>>>

import Mathlib.Topology.ContinuousMap.Compact
import Mathlib.Topology.UnitInterval
import Mathlib.Topology.Order.MonotoneContinuity
import Mathlib.Topology.MetricSpace.Basic
import Mathlib.Topology.Connected.PathConnected
import Mathlib.MeasureTheory.Constructions.BorelSpace.Basic
import HarnessLib

-- provenance: harness21/H21/H21/Prelude/Stoch/Curve.lean @ 399d27b (interim HEAD d8f2665); M5 mechanical rewrite
/-!
# Parametrised curves and the reparametrisation pseudo-metric

Trunk `Stoch`, prelude item `Curve` (notion `curve_space_mod_reparam`, part 1).

A *curve* in a topological space `E` is a continuous map `unitInterval → E`. Two curves are
identified (in the follow-up file `CurveSpace`) when they differ by an increasing reparametrisation
of `[0,1]`; the corresponding pseudo-distance is
`reparamDist γ₁ γ₂ = inf_φ sup_t dist (γ₁ t) (γ₂ (φ t))`, the infimum over increasing
self-homeomorphisms `φ` of `[0,1]`.

Source: M. Aizenman, A. Burchard, *Hölder regularity and dimension bounds for random curves*,
Duke Math. J. 99 (1999), §2.1 (the space of curves modulo reparametrisation).

## Design

* `Curve E` is a one-field structure wrapping `C(unitInterval, E)`, so that the sup metric of
  `C(unitInterval, E)` (Mathlib's `ContinuousMap` metric on a compact domain) does not become the
  metric on curves. The pseudo-metric on `Curve E` is the reparametrisation distance, and the
  instance `Curve.instPseudoMetricSpace` is fully proved.
* Increasing reparametrisations are Mathlib's `unitInterval ≃o unitInterval`; continuity comes from
  `OrderIso.toHomeomorph` (order topology on `unitInterval`).
* Mathlib has `Path x y` (curves with fixed endpoints, sup topology) but no endpoint-free curve
  type with the reparametrisation metric; `Curve.ofPath` converts.
* The Borel σ-algebra of the pseudo-metric topology is registered.
-/

open Set Filter Topology

namespace Literature.Probability.RandomPlanarGeometry

/-- A parametrised curve in a topological space `E`: a continuous map from `unitInterval`.
This is a one-field structure so that the sup metric of `C(unitInterval, E)` does not become an
instance on curves; curves instead carry the reparametrisation pseudo-metric
(Aizenman–Burchard, Duke Math. J. 99 (1999), §2.1). [folklore] -/
@[ext]
structure Curve (E : Type*) [TopologicalSpace E] where
  /-- The underlying continuous map `unitInterval → E`. -/
  toContinuousMap : C(unitInterval, E)

namespace Curve

variable {E F : Type*}

section Topological

variable [TopologicalSpace E] [TopologicalSpace F]
import Mathlib
import HarnessLib

/-!
# Limit points of normalized prime gaps: the set `𝓛` and Merikoski's four-point theorem

The sequence of normalized prime gaps `(p_{n+1} − p_n)/log p_n` and the set `𝓛` of its (finite) limit
points. Erdős conjectured `𝓛 = [0, ∞]`; `𝓛` is closed; Banks–Freiberg–Maynard 2016 showed that among any
nine ordered reals some difference lies in `𝓛` [cite: BanksFreibergMaynard2016, Thm 1.1], Pintz improved
nine to five, and Merikoski 2020 to FOUR [cite: Merikoski2020GapLimitPoints, Theorem 1], whence
`μ(𝓛 ∩ [0,T]) ≥ T/3` for all `T > 0` [cite: Merikoski2020GapLimitPoints, Corollary 2] and `𝓛` is syndetic
[cite: Merikoski2020GapLimitPoints, Corollary 3].

Contents: the definitions `normalizedPrimeGap`, `primeGapLimitSet` (with `isClosed_primeGapLimitSet`,
`measurableSet_primeGapLimitSet`), the `k`-point property `HasPointProperty B k` of a set of reals, its
monotonicity in `k`, and the named fact `Merikoski2020_theorem1` (Theorem 1 as printed; a deep sieve
theorem — Maynard–Tao sieve with a modification of Banks–Freiberg–Maynard's argument — vendored, not
proved). Requested by the Parity ideation cell (parity-ideate-p4 ROUND-3/4, family E «gap-set», where
`MerikoskiFourPoint := FourPoint gapLimitSet` is the printed input of the «Kneser amplifier» corollaries).
-/

open Filter Set MeasureTheory

namespace Literature.NumberTheory.Sieve

/-- The `n`-th normalized prime gap `(p_{n+1} − p_n) / log p_n`, with `p_0 = 2, p_1 = 3, …` Mathlib's
`Nat.nth Nat.Prime` (the source indexes from `p_1 = 2`; the set of limit points is unaffected).
[cite: Merikoski2020GapLimitPoints, §1] -/
noncomputable def normalizedPrimeGap (n : ℕ) : ℝ :=
  ((Nat.nth Nat.Prime (n + 1) : ℝ) - (Nat.nth Nat.Prime n : ℝ)) / Real.log (Nat.nth Nat.Prime n)

/-- `𝓛`, the set of (finite) limit points of the sequence of normalized prime gaps: the reals `β` that
are cluster points of `n ↦ (p_{n+1} − p_n)/log p_n` as `n → ∞` ("the set of limit points of the sequence
`{(p_{n+1} − p_n)/log p_n}`"; the source also allows the value `∞ ∈ 𝓛`, by Westzynthius, which is not a
real number and is omitted here). [cite: Merikoski2020GapLimitPoints, §1] -/
def primeGapLimitSet : Set ℝ := {β | MapClusterPt β atTop normalizedPrimeGap}

/-- Unfolding `primeGapLimitSet` ("the set of limit points of the sequence").
[cite: Merikoski2020GapLimitPoints, §1] -/
theorem mem_primeGapLimitSet {β : ℝ} :
    β ∈ primeGapLimitSet ↔ MapClusterPt β atTop normalizedPrimeGap := Iff.rfl

/-- "`𝓛` is Lebesgue-measurable since it is a closed set." — `𝓛` is closed.
[cite: Merikoski2020GapLimitPoints, §1] -/
theorem isClosed_primeGapLimitSet : IsClosed primeGapLimitSet :=
  isClosed_setOf_clusterPt

/-- "`𝓛` is Lebesgue-measurable since it is a closed set." [cite: Merikoski2020GapLimitPoints, §1] -/
theorem measurableSet_primeGapLimitSet : MeasurableSet primeGapLimitSet :=
  isClosed_primeGapLimitSet.measurableSet

/-- The `k`-POINT PROPERTY of a set `B` of reals: among any `k` ordered reals `β_0 ≤ β_1 ≤ ⋯ ≤ β_{k-1}`
some difference `β_j − β_i` (`i < j`) lies in `B` — the common shape of [cite: BanksFreibergMaynard2016, Thm 1.1]
(`k = 9`), Pintz (`k = 5`) and [cite: Merikoski2020GapLimitPoints, Theorem 1] (`k = 4`) for `B = 𝓛`. -/
def HasPointProperty (B : Set ℝ) (k : ℕ) : Prop :=
  ∀ β : Fin k → ℝ, Monotone β → ∃ i j : Fin k, i < j ∧ β j - β i ∈ B

/-- The `k`-point property implies the `l`-point property for `l ≥ k` (restrict to the first `k` points)
— the sense in which Theorem 1 (`k = 4`) supersedes Pintz (`k = 5`) and Banks–Freiberg–Maynard (`k = 9`),
remark after Theorem 1 of the source. [cite: Merikoski2020GapLimitPoints, §1 (remark after Theorem 1)] -/
theorem HasPointProperty.mono {B : Set ℝ} {k l : ℕ} (h : HasPointProperty B k) (hkl : k ≤ l) :
    HasPointProperty B l := by
  intro β hβ
  obtain ⟨i, j, hij, hmem⟩ := h (fun i => β (Fin.castLE hkl i)) (fun a b hab => hβ (by simpa using hab))
  exact ⟨Fin.castLE hkl i, Fin.castLE hkl j, by simpa using hij, hmem⟩

/-- **Merikoski 2020, Theorem 1** (as printed): "Let `β₁ ≤ β₂ ≤ β₃ ≤ β₄` be any real numbers. Then
`𝓛 ∩ {β_j − β_i : 1 ≤ i < j ≤ 4} ≠ ∅`." (`𝓛` = `primeGapLimitSet`; "[BFM] gives this for nine real numbers
in place of four, and [Pintz] is the same but for five real numbers".) A deep theorem (Maynard–Tao sieve,
modifying Banks–Freiberg–Maynard), vendored as a named fact; written with the six differences spelled out.
[cite: Merikoski2020GapLimitPoints, Theorem 1] -/
def Merikoski2020_theorem1 : Prop :=
  ∀ β₁ β₂ β₃ β₄ : ℝ, β₁ ≤ β₂ → β₂ ≤ β₃ → β₃ ≤ β₄ →
    (β₂ - β₁ ∈ primeGapLimitSet ∨ β₃ - β₁ ∈ primeGapLimitSet ∨ β₄ - β₁ ∈ primeGapLimitSet ∨
      β₃ - β₂ ∈ primeGapLimitSet ∨ β₄ - β₂ ∈ primeGapLimitSet ∨ β₄ - β₃ ∈ primeGapLimitSet)

/-- Theorem 1 in the `k`-point-property currency: `𝓛` has the `4`-point property.
[cite: Merikoski2020GapLimitPoints, Theorem 1] -/
theorem Merikoski2020_theorem1.hasPointProperty_four (h : Merikoski2020_theorem1) :
    HasPointProperty primeGapLimitSet 4 := by
  intro β hβ
  have h01 : β 0 ≤ β 1 := hβ (by decide)
  have h12 : β 1 ≤ β 2 := hβ (by decide)
  have h23 : β 2 ≤ β 3 := hβ (by decide)
  rcases h (β 0) (β 1) (β 2) (β 3) h01 h12 h23 with h | h | h | h | h | h
  · exact ⟨0, 1, by decide, h⟩
  · exact ⟨0, 2, by decide, h⟩
  · exact ⟨0, 3, by decide, h⟩
  · exact ⟨1, 2, by decide, h⟩
  · exact ⟨1, 3, by decide, h⟩
  · exact ⟨2, 3, by decide, h⟩

/-- Conversely the `4`-point property of `𝓛` gives back the printed six-difference form (the two
renderings of Theorem 1 are equivalent). [cite: Merikoski2020GapLimitPoints, Theorem 1] -/
theorem merikoski2020_theorem1_of_hasPointProperty_four (h : HasPointProperty primeGapLimitSet 4) :
    Merikoski2020_theorem1 := by
  intro β₁ β₂ β₃ β₄ h12 h23 h34
  obtain ⟨i, j, hij, hmem⟩ := h ![β₁, β₂, β₃, β₄] (by
    refine Fin.monotone_iff_le_succ.2 fun i => ?_
    fin_cases i <;> simp [h12, h23, h34])
  fin_cases i <;> fin_cases j <;> simp at hij hmem ⊢ <;> tauto

/-- In particular, with `0 ∈ 𝓛` excluded from use: among any `0 ≤ β₁ ≤ β₂ ≤ β₃ ≤ β₄` some difference is
a (finite, non-negative) limit point of normalized prime gaps — the hypothesis shape `FourPoint 𝓛` of the
Parity cell's Sketch3. [cite: Merikoski2020GapLimitPoints, Theorem 1] -/
theorem Merikoski2020_theorem1.fourPoint_nonneg (h : Merikoski2020_theorem1) :
    ∀ β₁ β₂ β₃ β₄ : ℝ, 0 ≤ β₁ → β₁ ≤ β₂ → β₂ ≤ β₃ → β₃ ≤ β₄ →
      (β₂ - β₁ ∈ primeGapLimitSet ∨ β₃ - β₁ ∈ primeGapLimitSet ∨ β₄ - β₁ ∈ primeGapLimitSet ∨
        β₃ - β₂ ∈ primeGapLimitSet ∨ β₄ - β₂ ∈ primeGapLimitSet ∨ β₄ - β₃ ∈ primeGapLimitSet) :=
  fun β₁ β₂ β₃ β₄ _ h12 h23 h34 => h β₁ β₂ β₃ β₄ h12 h23 h34

end Literature.NumberTheory.Sieve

<<<

YOUR OBJECTIVE: In the listing above, locate the line containing "obtain ⟨i, j, hij, hmem⟩ := h ![β₁, β₂, β₃, β₄]" and the line containing "fin_cases i <;> fin_cases". Extract those two lines and every line between them, exactly as written, and only those.

WRITTEN ANSWER:
  obtain ⟨i, j, hij, hmem⟩ := h ![β₁, β₂, β₃, β₄] (by
    refine Fin.monotone_iff_le_succ.2 fun i => ?_
    fin_cases i <;> simp [h12, h23, h34])
  fin_cases i <;> fin_cases j <;> simp at hij hmem ⊢ <;> tauto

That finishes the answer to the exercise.